▶ ACTION ITEM
In the entries below, filter for the word "with" and copy every matching line.

▶ RECORD EXTRACTS
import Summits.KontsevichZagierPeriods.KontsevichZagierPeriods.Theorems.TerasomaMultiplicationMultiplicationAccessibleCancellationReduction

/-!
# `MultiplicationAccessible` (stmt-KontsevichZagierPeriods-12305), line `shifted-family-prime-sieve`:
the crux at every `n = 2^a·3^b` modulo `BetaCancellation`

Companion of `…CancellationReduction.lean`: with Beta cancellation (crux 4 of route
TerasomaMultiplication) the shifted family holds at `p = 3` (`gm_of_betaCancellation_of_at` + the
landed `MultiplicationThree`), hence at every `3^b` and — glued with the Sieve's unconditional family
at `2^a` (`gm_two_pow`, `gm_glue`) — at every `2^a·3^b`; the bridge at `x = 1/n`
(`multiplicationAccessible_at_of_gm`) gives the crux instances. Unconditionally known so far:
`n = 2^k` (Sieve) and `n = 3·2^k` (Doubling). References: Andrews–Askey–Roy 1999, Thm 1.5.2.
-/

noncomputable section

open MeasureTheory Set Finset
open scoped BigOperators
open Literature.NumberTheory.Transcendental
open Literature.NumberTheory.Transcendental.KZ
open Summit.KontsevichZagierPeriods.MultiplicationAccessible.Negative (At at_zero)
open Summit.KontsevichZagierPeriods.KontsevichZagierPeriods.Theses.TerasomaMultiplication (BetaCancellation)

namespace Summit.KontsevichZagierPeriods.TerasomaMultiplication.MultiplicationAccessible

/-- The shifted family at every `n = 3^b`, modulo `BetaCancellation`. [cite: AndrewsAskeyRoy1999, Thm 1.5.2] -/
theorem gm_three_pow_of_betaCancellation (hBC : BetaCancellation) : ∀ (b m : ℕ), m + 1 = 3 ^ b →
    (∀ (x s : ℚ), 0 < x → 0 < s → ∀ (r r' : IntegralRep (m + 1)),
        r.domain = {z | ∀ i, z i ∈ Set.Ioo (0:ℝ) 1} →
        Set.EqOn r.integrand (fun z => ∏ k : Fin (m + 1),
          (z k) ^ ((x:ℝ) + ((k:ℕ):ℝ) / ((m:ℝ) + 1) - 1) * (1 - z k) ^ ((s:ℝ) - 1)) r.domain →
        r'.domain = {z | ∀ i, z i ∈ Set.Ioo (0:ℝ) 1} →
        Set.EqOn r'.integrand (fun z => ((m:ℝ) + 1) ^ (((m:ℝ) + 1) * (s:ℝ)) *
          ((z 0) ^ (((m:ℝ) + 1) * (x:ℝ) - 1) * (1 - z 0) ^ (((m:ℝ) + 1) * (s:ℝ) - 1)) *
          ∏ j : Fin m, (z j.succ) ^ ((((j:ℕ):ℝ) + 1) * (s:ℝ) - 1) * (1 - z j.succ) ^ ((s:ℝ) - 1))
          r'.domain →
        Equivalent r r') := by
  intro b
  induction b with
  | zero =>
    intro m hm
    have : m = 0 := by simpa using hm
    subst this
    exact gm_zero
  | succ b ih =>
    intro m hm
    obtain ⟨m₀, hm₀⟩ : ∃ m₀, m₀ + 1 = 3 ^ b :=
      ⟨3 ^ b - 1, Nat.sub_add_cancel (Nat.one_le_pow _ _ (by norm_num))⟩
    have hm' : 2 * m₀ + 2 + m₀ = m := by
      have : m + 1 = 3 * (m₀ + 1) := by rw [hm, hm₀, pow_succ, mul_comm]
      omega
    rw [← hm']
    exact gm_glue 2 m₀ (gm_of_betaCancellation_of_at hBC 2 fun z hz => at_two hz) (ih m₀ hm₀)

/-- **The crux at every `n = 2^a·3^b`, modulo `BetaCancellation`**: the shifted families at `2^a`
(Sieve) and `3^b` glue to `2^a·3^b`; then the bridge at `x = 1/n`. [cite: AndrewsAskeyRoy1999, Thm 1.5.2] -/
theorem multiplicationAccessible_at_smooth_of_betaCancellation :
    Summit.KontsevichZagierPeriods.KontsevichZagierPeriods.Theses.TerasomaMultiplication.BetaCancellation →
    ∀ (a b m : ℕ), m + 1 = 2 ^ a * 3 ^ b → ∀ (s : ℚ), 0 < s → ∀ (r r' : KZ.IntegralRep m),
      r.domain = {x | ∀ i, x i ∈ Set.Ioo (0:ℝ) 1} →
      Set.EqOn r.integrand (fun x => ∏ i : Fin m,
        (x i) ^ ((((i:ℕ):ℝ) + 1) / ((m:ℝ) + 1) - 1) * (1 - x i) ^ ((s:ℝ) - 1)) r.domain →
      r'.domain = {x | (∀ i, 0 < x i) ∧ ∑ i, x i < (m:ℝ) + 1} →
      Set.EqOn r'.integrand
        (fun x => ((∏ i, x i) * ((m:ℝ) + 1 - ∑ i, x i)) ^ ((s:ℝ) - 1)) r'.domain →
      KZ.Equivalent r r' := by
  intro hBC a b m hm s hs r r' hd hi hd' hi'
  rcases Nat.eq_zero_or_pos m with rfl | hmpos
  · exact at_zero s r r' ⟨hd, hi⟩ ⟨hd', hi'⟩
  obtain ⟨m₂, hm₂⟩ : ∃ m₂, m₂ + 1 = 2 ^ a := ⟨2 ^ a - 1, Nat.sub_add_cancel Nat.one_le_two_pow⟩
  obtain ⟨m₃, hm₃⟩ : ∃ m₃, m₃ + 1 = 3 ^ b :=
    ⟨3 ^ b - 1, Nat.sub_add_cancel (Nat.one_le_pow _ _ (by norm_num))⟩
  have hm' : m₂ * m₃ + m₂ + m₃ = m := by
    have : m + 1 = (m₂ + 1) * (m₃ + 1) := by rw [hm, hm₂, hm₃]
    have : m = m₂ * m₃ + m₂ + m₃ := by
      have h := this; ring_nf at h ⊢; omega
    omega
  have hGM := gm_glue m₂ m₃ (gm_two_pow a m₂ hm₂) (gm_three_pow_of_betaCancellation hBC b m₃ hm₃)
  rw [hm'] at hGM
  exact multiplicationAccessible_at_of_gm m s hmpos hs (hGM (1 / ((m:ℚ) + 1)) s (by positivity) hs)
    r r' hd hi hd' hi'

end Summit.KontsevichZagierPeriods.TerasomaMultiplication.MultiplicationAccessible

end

---

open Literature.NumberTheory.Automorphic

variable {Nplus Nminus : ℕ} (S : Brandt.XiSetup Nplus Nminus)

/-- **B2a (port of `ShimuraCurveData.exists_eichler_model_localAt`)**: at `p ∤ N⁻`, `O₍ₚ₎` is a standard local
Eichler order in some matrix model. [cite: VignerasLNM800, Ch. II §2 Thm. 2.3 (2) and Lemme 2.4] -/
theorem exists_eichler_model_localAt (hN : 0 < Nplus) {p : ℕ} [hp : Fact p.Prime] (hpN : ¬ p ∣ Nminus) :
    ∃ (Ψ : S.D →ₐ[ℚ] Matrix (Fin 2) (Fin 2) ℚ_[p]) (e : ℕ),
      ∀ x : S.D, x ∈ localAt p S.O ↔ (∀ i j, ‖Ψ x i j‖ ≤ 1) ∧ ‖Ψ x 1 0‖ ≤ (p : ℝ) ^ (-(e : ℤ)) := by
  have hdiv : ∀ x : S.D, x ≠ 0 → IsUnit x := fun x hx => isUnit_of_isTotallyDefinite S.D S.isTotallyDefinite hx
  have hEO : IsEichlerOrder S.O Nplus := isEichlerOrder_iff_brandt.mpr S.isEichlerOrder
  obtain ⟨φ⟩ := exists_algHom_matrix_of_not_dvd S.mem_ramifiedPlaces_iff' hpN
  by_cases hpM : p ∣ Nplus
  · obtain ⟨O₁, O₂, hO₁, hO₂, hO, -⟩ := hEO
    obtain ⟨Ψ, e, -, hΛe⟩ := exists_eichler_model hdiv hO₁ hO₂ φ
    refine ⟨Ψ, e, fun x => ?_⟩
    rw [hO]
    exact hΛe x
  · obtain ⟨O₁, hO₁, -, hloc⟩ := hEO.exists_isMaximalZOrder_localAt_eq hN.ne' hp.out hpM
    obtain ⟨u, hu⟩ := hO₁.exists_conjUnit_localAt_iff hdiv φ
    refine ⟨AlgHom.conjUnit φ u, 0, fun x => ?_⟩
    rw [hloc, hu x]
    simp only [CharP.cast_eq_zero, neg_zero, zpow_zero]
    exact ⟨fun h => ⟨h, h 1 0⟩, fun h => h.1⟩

...

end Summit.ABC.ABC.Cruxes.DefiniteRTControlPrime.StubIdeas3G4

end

▶ SOLUTION FOR THIS EXERCISE
Companion of `…CancellationReduction.lean`: with Beta cancellation (crux 4 of route
landed `MultiplicationThree`), hence at every `3^b` and — glued with the Sieve's unconditional family
  induction b with
  rcases Nat.eq_zero_or_pos m with rfl | hmpos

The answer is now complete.